___ Data ___

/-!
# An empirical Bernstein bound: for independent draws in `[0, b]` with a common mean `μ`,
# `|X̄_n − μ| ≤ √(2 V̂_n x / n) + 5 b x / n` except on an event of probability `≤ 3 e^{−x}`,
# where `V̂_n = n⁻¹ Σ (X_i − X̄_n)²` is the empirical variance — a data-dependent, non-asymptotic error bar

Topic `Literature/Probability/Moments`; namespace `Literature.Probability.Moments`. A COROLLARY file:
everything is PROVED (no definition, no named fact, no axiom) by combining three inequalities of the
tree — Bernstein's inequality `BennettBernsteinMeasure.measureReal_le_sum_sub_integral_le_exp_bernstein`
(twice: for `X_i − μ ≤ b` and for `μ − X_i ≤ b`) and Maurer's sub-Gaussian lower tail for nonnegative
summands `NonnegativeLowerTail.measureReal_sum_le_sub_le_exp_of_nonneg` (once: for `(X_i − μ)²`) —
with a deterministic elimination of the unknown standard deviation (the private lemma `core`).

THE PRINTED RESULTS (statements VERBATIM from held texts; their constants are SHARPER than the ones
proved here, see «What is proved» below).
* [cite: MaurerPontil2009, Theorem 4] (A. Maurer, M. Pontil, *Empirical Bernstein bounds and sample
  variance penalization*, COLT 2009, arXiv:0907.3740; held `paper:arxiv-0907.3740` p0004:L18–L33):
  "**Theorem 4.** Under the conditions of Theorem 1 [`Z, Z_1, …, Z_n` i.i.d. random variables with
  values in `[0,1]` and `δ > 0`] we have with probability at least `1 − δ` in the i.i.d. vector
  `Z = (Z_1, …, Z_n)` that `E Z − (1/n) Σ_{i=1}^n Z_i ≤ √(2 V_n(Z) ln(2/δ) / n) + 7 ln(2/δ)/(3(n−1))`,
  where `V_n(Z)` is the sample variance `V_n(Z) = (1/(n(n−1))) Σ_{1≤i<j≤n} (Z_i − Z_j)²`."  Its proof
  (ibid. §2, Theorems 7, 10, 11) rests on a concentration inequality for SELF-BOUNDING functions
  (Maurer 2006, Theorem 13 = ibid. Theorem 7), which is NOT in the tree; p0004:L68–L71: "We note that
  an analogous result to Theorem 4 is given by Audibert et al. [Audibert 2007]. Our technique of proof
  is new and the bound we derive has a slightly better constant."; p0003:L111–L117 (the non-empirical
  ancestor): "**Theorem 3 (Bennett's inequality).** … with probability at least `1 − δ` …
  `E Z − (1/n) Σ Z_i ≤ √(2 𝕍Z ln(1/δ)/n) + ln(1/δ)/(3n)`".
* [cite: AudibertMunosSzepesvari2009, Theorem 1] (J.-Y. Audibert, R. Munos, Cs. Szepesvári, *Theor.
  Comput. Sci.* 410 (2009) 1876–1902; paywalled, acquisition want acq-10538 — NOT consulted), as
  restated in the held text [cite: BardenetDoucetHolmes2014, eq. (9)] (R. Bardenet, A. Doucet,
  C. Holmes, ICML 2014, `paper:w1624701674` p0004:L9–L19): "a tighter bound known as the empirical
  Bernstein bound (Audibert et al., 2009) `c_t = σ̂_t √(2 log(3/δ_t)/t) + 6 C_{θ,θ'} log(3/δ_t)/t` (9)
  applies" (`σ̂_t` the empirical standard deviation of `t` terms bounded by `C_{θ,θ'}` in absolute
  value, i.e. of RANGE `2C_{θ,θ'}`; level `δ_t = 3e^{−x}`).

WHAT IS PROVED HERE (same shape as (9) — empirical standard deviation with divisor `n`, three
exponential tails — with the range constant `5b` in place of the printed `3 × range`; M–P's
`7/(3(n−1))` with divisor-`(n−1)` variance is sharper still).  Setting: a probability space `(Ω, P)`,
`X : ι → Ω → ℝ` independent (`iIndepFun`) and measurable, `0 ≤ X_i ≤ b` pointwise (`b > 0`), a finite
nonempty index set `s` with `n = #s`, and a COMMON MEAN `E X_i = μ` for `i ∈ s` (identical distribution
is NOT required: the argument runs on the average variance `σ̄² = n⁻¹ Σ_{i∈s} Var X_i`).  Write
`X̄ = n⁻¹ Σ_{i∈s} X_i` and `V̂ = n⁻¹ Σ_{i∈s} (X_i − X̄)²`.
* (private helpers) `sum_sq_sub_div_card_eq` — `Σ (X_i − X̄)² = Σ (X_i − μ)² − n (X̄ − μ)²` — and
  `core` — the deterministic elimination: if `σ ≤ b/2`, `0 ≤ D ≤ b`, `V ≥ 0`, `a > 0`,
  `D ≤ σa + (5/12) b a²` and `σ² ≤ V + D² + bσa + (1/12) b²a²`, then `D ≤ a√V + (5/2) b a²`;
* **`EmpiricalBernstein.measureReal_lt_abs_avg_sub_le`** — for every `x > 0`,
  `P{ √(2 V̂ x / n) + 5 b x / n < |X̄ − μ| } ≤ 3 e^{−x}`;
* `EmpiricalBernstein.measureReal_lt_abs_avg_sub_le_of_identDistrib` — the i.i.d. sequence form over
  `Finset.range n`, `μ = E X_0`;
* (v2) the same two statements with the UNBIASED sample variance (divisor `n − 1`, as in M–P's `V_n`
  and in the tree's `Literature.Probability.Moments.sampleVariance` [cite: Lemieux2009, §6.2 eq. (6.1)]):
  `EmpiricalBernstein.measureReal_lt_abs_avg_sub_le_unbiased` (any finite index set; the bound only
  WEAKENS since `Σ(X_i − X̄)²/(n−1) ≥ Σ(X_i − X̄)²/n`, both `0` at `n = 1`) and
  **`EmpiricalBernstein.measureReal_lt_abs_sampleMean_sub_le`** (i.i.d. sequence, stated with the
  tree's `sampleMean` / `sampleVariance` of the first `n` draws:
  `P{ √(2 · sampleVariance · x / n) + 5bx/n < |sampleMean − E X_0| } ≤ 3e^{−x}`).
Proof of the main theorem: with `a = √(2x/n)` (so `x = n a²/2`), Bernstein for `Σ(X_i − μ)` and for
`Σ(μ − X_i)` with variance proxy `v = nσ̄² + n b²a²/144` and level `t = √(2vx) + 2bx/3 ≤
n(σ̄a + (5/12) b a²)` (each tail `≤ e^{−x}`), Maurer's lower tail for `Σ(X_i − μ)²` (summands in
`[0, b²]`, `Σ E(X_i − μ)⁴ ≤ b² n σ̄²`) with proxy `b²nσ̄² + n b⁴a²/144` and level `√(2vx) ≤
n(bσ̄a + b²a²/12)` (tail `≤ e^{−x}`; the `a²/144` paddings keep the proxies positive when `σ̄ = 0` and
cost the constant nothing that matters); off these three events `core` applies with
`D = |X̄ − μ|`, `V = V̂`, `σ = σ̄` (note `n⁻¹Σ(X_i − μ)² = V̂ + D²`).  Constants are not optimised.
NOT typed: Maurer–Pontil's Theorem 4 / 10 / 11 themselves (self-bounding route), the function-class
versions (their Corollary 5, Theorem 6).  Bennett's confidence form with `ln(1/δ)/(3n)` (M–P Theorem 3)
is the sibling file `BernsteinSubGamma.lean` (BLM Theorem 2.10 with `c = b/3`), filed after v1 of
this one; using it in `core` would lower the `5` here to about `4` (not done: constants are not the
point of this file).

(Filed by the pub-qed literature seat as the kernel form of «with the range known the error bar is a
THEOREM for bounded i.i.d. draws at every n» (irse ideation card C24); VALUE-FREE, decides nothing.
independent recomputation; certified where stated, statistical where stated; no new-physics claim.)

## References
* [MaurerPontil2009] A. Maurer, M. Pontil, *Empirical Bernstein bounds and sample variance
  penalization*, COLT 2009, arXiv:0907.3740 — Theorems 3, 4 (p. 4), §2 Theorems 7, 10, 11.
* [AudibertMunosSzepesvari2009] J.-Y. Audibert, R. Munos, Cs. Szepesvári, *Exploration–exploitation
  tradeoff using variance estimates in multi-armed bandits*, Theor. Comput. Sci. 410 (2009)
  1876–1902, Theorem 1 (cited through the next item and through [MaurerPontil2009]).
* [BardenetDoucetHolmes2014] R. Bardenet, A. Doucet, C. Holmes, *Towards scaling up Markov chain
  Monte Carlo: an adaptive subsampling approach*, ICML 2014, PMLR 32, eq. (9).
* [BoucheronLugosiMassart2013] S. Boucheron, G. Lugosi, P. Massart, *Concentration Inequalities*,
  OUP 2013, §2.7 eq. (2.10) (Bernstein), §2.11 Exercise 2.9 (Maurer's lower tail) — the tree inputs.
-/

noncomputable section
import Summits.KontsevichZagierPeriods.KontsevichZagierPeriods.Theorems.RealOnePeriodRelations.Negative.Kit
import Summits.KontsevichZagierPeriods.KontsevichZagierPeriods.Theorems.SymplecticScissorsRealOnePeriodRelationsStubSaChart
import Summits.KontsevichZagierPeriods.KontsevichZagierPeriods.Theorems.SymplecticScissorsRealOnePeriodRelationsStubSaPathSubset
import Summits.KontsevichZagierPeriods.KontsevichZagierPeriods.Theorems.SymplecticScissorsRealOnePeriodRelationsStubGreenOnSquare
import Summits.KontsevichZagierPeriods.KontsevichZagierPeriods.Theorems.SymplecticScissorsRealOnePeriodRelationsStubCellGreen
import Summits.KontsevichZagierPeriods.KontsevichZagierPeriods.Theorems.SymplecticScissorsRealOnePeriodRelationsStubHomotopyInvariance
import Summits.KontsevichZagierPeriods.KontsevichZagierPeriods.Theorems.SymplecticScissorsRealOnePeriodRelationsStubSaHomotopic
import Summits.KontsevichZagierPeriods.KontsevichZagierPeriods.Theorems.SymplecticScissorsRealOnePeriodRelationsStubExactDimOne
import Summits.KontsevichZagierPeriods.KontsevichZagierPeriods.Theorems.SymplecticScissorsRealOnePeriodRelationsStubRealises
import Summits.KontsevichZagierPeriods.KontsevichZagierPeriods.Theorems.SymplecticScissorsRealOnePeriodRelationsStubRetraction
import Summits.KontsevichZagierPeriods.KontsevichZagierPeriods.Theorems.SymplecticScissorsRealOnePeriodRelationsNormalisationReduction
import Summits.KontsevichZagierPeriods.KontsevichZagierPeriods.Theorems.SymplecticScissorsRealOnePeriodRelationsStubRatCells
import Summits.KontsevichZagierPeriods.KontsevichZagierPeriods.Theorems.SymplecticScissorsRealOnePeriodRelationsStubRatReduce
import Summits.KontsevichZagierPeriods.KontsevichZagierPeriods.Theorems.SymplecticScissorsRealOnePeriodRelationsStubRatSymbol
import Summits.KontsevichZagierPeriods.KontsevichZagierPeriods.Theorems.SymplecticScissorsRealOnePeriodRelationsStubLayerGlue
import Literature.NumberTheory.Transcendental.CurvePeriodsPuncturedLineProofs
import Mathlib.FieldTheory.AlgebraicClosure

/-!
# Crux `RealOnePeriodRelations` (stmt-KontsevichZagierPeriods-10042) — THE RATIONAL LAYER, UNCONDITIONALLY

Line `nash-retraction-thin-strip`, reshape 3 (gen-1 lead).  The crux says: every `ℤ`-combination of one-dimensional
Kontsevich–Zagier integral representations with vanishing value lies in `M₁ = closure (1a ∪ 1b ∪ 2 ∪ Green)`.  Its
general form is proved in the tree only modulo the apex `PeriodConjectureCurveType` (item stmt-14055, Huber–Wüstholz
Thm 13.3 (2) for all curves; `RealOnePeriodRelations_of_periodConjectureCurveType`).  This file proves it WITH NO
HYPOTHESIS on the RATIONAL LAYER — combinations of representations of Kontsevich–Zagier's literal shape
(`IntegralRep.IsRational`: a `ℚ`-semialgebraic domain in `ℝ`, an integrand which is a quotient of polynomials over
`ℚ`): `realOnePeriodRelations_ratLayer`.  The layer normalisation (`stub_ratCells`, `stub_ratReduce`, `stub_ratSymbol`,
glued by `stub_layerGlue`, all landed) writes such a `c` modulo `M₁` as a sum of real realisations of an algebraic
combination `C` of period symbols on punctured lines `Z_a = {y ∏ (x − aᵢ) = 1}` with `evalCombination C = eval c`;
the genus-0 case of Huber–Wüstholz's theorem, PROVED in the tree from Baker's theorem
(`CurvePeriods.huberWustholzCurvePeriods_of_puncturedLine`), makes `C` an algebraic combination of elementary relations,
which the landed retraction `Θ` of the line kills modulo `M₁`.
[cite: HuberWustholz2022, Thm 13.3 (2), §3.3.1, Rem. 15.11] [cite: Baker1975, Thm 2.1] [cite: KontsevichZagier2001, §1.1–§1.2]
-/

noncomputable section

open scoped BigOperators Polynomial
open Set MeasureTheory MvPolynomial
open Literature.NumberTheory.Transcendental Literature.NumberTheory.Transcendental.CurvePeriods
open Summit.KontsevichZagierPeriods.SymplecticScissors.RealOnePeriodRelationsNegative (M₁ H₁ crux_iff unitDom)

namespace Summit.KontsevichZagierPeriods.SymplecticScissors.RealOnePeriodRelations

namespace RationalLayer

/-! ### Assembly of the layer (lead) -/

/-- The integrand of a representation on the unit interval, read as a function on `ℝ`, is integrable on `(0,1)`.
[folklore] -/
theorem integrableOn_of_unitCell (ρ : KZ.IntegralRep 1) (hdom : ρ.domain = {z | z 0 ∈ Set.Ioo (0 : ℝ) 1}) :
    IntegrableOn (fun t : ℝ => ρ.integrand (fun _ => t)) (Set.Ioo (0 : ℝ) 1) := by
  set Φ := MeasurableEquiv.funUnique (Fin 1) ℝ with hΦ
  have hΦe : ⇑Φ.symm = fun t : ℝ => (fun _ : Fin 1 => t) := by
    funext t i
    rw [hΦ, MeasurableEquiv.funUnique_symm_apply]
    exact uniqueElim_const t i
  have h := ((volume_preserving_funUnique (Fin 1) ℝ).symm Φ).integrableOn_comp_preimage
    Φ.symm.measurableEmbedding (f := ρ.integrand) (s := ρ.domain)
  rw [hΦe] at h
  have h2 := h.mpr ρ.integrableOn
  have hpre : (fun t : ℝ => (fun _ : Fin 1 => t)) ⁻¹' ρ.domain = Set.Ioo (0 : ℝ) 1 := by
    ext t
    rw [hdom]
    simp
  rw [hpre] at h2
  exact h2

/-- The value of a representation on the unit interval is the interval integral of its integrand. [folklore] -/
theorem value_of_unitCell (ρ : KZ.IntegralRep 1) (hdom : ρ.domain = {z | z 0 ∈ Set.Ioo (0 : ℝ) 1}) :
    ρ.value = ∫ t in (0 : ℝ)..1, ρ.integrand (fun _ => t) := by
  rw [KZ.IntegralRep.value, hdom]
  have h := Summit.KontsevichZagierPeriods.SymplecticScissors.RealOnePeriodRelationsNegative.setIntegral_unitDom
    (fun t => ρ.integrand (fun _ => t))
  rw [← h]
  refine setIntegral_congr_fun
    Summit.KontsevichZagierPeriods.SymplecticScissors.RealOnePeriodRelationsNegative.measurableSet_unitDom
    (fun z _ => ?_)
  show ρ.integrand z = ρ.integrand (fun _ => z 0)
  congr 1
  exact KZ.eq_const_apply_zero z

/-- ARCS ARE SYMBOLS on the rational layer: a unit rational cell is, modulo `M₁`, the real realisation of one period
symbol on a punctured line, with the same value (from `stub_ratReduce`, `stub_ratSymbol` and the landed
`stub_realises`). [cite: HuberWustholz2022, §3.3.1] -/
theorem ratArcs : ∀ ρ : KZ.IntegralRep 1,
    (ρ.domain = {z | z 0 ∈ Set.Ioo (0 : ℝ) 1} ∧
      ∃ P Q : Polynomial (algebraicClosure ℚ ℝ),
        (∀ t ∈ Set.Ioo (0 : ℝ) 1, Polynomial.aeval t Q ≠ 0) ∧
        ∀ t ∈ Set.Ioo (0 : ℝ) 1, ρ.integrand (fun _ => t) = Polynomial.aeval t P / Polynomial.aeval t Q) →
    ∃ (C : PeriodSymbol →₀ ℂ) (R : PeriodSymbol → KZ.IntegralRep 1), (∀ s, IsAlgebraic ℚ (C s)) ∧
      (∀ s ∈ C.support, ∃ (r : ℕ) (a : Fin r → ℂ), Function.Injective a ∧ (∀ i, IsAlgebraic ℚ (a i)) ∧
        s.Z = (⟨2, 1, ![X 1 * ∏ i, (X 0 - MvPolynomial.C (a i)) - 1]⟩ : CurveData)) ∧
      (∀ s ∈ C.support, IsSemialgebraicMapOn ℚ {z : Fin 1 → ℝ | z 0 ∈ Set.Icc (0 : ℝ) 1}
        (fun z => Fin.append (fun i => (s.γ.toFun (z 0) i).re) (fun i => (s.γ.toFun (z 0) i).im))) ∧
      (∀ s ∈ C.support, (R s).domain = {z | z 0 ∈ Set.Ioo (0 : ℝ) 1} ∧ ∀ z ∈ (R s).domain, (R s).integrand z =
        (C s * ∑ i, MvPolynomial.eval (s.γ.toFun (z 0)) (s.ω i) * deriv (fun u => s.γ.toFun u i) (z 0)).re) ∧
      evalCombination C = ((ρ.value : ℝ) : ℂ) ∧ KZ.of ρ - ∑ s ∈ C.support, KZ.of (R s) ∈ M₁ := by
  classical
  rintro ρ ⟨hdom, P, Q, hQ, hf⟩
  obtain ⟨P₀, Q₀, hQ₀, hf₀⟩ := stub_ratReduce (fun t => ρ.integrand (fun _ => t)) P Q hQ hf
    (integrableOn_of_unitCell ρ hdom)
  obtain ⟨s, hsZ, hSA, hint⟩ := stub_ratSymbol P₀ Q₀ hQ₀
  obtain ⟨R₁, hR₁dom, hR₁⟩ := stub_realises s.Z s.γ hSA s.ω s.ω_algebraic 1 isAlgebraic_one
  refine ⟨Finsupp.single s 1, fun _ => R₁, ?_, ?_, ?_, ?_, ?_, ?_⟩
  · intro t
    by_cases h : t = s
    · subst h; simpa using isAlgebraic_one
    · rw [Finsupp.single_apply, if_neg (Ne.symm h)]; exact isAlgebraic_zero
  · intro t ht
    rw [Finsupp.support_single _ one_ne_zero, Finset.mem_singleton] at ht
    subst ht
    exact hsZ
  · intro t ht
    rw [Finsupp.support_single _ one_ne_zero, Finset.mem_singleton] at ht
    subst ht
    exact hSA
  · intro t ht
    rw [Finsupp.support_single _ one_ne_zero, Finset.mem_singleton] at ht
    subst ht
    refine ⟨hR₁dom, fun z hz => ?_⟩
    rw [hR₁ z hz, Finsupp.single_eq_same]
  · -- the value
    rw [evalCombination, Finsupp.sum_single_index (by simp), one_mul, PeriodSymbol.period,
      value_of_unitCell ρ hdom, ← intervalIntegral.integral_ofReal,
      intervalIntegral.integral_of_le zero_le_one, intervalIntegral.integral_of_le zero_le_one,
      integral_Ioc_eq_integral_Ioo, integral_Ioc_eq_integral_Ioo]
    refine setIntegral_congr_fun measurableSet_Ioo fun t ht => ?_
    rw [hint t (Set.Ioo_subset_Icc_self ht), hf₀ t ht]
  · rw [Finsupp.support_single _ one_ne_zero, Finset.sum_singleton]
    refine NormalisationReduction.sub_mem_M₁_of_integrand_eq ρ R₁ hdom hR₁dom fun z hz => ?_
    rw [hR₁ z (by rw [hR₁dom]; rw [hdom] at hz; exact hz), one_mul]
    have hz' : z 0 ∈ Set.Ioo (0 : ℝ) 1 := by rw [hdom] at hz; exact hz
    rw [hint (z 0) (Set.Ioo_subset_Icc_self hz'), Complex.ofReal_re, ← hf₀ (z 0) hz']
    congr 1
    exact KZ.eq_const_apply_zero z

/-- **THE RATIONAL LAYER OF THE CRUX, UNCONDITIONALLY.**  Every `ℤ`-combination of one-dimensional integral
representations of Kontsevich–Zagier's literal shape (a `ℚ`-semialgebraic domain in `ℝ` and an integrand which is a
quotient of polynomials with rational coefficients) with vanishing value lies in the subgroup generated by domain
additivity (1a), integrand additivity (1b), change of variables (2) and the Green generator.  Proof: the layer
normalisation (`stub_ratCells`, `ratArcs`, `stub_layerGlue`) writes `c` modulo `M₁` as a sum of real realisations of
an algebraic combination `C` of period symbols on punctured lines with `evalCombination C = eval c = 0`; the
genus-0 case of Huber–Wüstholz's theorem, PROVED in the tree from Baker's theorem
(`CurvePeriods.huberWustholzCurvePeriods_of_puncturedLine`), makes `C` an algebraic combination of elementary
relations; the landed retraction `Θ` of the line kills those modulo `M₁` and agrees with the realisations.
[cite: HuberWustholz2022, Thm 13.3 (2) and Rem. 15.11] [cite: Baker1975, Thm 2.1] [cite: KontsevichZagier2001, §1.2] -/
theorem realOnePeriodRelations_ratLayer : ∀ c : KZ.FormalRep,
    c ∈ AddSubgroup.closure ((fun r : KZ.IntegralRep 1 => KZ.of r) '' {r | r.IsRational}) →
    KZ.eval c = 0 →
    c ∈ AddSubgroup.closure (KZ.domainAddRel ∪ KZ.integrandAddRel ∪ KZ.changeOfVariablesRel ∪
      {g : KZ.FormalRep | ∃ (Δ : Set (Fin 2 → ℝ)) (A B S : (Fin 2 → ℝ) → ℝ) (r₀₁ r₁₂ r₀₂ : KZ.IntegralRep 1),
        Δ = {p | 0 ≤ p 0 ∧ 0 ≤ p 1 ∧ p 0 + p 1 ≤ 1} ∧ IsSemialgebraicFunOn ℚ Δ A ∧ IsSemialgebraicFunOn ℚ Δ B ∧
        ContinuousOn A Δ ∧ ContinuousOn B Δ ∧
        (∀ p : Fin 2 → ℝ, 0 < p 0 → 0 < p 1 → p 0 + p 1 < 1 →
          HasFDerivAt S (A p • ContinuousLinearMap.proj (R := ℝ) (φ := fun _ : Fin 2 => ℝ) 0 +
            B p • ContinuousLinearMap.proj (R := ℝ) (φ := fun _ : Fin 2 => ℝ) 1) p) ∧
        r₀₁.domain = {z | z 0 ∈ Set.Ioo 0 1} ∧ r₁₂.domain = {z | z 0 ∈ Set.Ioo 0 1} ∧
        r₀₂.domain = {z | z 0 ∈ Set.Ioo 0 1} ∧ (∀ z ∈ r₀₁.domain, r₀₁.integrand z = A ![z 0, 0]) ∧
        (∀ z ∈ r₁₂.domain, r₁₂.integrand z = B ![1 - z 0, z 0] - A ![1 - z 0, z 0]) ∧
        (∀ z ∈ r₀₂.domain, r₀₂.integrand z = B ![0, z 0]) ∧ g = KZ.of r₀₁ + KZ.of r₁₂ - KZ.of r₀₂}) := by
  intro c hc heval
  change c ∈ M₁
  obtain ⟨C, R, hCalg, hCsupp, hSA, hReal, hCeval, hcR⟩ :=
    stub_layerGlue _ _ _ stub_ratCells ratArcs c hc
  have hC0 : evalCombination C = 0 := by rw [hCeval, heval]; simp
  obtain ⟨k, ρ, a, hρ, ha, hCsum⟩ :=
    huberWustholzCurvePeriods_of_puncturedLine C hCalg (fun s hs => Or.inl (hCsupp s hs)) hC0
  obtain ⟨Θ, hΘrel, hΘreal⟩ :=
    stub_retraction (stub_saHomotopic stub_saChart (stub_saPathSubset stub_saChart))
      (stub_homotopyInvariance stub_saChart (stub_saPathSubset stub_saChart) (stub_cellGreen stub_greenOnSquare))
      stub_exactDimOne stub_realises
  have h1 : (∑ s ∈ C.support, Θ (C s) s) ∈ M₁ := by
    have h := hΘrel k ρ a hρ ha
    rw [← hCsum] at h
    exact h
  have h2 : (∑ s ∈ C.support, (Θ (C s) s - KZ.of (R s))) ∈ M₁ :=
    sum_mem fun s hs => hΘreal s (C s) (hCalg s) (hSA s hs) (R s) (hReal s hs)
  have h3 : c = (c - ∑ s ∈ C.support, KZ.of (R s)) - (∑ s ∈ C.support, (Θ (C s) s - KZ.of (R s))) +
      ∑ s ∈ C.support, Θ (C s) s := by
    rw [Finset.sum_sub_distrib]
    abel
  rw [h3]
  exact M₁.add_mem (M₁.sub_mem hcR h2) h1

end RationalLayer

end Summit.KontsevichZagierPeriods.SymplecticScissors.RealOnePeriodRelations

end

___

== How to complete this task ==
Look through the lines above and collect those with the word "hReal".

== Exercise result ==
  obtain ⟨C, R, hCalg, hCsupp, hSA, hReal, hCeval, hcR⟩ :=
    sum_mem fun s hs => hΘreal s (C s) (hCalg s) (hSA s hs) (R s) (hReal s hs)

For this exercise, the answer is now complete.